[Records from a dataset]
++++++++++

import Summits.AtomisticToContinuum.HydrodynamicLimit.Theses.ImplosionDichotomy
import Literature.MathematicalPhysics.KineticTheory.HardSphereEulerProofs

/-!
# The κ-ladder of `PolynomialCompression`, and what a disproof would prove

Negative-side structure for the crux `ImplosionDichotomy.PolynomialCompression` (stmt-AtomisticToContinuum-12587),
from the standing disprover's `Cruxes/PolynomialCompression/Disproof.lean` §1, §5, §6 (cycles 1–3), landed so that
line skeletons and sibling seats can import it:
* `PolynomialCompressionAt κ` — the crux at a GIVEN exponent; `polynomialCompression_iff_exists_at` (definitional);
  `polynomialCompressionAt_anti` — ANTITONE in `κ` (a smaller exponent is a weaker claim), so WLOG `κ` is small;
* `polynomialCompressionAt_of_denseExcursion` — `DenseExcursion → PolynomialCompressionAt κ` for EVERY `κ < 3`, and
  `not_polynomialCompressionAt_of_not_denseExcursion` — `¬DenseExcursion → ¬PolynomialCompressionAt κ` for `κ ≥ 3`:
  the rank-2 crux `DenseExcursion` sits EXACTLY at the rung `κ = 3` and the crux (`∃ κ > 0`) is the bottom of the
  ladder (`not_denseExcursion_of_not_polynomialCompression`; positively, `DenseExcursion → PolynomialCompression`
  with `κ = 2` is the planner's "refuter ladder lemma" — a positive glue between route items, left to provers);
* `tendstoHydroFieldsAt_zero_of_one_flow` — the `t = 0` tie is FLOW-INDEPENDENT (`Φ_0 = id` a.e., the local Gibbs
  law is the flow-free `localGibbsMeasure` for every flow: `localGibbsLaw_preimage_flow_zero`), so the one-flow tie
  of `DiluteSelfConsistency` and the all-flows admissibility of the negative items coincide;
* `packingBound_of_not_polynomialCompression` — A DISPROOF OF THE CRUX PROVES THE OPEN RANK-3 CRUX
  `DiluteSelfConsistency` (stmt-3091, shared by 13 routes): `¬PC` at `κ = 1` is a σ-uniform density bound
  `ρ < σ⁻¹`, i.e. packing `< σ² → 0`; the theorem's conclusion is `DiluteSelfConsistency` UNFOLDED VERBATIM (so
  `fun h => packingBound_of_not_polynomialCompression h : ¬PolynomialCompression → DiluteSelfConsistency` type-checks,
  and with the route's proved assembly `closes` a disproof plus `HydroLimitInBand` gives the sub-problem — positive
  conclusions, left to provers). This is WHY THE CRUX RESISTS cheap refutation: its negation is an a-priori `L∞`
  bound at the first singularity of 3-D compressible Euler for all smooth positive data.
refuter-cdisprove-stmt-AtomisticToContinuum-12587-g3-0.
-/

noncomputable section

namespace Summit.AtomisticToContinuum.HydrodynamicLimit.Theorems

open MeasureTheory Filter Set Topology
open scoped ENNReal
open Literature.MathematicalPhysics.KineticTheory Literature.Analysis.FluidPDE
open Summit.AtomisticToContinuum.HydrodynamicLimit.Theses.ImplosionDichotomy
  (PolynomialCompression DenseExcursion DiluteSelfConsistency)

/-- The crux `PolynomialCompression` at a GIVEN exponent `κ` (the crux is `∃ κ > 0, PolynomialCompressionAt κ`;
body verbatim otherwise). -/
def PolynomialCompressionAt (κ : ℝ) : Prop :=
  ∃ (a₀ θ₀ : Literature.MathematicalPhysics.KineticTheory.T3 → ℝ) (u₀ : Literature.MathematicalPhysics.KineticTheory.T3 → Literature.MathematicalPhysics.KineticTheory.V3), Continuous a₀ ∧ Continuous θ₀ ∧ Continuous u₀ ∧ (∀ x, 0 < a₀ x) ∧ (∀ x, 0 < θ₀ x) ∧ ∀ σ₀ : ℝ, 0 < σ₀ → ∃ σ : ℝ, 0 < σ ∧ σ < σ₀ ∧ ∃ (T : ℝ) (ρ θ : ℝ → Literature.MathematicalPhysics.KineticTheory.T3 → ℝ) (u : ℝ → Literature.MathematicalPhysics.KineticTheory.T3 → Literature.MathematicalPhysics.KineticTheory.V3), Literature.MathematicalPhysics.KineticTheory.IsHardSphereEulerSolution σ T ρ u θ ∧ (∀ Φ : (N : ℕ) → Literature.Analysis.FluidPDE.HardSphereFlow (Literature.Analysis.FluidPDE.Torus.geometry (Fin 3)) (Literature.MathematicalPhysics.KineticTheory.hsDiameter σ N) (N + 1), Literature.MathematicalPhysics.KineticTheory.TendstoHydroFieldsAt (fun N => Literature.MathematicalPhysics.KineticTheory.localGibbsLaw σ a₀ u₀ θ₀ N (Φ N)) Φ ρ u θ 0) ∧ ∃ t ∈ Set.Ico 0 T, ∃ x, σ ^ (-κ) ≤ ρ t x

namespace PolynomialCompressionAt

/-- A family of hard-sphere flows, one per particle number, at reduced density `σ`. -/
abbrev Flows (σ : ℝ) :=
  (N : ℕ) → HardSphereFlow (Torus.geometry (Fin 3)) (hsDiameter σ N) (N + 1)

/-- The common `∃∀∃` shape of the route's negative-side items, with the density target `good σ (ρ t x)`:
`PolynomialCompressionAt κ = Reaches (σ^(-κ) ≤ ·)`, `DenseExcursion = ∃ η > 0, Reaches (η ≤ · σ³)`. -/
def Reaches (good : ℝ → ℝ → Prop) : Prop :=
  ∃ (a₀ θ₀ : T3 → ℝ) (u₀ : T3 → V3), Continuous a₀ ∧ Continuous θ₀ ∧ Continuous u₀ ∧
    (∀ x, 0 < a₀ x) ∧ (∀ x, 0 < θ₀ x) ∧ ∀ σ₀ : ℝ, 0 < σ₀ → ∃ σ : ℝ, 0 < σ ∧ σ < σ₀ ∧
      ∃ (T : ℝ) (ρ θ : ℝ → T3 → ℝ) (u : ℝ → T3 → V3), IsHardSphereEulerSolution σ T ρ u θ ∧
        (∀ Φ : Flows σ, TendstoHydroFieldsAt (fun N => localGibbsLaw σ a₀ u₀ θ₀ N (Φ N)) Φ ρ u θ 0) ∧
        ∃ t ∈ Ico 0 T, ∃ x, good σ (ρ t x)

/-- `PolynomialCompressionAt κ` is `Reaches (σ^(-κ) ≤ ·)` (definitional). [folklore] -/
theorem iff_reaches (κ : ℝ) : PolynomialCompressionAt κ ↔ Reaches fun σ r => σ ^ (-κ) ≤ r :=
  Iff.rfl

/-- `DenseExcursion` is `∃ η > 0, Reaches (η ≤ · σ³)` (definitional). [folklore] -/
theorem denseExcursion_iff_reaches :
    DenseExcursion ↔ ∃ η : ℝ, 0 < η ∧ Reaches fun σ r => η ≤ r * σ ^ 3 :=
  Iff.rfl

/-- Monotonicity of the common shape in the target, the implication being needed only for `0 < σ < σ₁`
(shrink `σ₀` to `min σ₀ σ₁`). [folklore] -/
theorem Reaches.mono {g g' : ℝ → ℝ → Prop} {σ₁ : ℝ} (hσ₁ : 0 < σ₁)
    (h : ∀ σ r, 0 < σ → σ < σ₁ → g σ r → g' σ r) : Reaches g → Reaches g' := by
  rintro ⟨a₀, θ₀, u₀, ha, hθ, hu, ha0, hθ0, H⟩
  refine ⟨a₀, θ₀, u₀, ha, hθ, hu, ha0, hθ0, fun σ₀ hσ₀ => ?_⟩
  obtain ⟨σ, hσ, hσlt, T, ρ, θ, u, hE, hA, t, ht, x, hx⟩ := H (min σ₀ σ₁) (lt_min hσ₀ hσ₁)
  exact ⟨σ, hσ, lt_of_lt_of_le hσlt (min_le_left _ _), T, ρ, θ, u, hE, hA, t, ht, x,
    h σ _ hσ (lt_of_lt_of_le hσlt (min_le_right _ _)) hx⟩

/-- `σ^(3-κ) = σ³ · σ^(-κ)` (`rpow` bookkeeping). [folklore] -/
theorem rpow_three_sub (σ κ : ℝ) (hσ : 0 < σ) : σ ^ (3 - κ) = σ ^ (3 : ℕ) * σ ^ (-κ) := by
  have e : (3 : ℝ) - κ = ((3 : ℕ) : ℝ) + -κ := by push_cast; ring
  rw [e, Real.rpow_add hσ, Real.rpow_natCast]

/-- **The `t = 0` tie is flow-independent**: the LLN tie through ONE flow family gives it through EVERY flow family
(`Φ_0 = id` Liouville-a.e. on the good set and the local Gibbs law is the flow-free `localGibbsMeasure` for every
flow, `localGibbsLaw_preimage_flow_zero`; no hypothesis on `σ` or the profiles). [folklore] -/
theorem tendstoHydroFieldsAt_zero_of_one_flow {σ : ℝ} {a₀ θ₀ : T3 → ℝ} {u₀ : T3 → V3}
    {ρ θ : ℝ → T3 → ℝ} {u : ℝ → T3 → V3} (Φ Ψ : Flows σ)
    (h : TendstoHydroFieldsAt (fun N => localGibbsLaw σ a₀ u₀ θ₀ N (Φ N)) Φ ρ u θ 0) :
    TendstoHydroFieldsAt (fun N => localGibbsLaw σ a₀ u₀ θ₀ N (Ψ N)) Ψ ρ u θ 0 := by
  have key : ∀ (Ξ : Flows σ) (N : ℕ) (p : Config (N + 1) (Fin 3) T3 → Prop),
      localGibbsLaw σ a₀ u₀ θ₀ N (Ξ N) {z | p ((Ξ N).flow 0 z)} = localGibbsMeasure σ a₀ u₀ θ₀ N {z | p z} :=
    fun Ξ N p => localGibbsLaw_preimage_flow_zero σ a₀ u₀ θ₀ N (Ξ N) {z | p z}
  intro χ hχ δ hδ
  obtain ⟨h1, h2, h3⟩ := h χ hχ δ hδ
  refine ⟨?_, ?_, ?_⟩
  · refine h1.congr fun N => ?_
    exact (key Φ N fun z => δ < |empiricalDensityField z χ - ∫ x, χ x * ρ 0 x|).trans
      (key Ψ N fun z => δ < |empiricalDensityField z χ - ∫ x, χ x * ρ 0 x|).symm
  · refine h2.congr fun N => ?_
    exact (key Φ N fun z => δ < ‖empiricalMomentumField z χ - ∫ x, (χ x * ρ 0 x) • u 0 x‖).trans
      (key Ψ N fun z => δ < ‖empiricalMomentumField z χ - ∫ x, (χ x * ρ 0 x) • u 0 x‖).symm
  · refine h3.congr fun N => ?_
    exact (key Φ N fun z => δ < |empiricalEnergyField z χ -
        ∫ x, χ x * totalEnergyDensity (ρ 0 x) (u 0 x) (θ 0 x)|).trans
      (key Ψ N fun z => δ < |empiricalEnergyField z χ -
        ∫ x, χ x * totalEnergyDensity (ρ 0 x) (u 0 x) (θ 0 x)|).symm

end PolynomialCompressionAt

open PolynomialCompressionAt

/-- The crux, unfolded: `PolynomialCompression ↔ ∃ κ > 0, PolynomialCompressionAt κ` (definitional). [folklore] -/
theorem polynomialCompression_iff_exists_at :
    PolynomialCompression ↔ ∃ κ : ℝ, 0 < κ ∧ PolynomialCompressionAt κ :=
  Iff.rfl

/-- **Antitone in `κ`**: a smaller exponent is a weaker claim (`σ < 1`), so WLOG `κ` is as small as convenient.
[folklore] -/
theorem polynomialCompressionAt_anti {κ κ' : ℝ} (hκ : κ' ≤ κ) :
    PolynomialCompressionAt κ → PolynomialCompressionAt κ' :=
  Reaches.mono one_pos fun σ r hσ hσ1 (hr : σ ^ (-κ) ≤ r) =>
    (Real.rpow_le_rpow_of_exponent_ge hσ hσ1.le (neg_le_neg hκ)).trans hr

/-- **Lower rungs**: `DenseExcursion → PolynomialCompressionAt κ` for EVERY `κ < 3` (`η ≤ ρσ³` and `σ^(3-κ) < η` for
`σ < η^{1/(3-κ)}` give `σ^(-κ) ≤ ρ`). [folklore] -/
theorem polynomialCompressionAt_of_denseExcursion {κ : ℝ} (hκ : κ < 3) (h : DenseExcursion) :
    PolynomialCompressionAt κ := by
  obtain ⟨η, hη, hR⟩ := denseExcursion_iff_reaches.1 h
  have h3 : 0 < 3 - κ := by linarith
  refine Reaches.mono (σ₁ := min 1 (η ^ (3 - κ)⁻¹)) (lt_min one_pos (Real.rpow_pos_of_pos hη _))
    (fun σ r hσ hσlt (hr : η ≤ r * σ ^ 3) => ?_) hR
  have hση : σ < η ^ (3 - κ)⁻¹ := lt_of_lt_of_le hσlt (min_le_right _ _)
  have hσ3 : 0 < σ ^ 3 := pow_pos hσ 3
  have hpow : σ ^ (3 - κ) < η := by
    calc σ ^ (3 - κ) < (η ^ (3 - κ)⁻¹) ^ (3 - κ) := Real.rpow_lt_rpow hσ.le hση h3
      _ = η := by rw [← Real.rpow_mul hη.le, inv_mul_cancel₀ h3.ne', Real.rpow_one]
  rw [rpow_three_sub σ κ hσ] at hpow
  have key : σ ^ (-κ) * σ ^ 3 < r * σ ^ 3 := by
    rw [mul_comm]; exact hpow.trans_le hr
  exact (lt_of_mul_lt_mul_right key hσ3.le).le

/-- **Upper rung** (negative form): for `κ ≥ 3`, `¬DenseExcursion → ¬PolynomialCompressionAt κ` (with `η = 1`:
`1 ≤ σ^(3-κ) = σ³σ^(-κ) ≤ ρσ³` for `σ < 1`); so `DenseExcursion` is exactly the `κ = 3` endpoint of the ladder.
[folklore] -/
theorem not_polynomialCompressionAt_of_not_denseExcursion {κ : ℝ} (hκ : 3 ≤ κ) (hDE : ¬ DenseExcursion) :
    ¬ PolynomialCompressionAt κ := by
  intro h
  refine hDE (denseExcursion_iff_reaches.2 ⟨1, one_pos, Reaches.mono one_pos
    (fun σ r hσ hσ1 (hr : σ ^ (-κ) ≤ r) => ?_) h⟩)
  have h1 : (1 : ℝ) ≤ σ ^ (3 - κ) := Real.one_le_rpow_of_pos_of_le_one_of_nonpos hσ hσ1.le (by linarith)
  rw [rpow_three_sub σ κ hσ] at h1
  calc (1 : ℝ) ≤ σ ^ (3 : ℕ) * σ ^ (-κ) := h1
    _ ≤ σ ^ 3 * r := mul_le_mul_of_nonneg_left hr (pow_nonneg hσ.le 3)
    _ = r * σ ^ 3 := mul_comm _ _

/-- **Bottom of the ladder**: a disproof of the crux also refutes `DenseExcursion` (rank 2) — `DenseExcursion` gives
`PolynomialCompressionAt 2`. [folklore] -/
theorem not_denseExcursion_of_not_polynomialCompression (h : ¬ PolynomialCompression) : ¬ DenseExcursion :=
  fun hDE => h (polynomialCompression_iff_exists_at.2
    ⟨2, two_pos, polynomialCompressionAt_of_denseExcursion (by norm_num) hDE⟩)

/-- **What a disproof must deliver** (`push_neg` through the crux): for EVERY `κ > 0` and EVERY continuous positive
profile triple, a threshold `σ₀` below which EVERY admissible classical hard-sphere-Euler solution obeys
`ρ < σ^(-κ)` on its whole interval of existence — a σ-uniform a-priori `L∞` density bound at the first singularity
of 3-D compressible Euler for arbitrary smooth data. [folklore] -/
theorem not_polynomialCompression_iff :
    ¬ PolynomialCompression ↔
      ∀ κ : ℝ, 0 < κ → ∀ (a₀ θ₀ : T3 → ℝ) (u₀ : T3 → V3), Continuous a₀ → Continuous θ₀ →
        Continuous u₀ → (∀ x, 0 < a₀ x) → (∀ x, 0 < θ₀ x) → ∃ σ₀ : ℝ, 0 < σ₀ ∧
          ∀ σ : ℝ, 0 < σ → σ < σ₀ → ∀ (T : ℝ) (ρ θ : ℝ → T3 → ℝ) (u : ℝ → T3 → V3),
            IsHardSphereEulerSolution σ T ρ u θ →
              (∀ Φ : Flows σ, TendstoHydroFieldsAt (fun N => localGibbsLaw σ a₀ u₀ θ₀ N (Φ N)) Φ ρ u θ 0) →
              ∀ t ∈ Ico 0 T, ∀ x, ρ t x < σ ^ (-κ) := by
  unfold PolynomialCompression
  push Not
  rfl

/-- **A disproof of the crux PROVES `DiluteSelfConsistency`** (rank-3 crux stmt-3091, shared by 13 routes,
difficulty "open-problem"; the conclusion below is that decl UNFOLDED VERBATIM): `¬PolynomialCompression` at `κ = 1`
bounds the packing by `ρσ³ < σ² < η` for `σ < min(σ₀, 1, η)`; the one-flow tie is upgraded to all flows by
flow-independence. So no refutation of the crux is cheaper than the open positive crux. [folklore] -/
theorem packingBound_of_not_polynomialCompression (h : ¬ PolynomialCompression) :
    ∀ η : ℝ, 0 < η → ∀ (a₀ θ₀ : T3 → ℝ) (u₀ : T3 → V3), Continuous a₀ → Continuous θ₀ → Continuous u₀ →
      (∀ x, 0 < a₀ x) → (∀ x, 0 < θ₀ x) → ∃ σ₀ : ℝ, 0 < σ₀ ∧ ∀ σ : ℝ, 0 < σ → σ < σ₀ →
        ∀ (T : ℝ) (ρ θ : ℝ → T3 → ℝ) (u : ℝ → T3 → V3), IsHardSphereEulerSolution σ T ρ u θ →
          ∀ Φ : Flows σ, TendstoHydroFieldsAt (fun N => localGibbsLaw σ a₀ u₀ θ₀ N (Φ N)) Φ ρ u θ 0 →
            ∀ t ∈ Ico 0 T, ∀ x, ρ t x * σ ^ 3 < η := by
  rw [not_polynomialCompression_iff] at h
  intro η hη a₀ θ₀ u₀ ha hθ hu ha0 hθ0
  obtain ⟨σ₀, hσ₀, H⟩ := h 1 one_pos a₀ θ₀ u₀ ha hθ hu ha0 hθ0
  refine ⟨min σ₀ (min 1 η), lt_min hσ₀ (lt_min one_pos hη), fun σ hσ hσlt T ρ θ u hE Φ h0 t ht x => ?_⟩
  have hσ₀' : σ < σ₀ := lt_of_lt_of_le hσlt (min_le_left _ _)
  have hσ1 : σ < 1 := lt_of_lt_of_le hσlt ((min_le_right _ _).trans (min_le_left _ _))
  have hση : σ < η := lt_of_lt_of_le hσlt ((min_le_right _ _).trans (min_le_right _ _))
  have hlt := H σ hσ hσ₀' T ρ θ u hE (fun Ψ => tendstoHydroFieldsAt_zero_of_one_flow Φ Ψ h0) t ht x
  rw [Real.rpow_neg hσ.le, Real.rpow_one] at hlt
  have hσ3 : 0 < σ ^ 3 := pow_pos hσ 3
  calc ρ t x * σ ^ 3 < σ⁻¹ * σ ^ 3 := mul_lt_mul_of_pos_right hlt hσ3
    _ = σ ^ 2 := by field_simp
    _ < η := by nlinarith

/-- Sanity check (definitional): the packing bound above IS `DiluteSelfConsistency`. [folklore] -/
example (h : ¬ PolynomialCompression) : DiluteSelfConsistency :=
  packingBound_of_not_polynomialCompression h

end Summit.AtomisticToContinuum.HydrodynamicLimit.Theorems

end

++++++++++

_EXERCISE BRIEF_
From the records given above, copy all lines containing "stmt".

_ANSWER BOX_
Negative-side structure for the crux `ImplosionDichotomy.PolynomialCompression` (stmt-AtomisticToContinuum-12587),
  `DiluteSelfConsistency` (stmt-3091, shared by 13 routes): `¬PC` at `κ = 1` is a σ-uniform density bound
refuter-cdisprove-stmt-AtomisticToContinuum-12587-g3-0.
/-- **A disproof of the crux PROVES `DiluteSelfConsistency`** (rank-3 crux stmt-3091, shared by 13 routes,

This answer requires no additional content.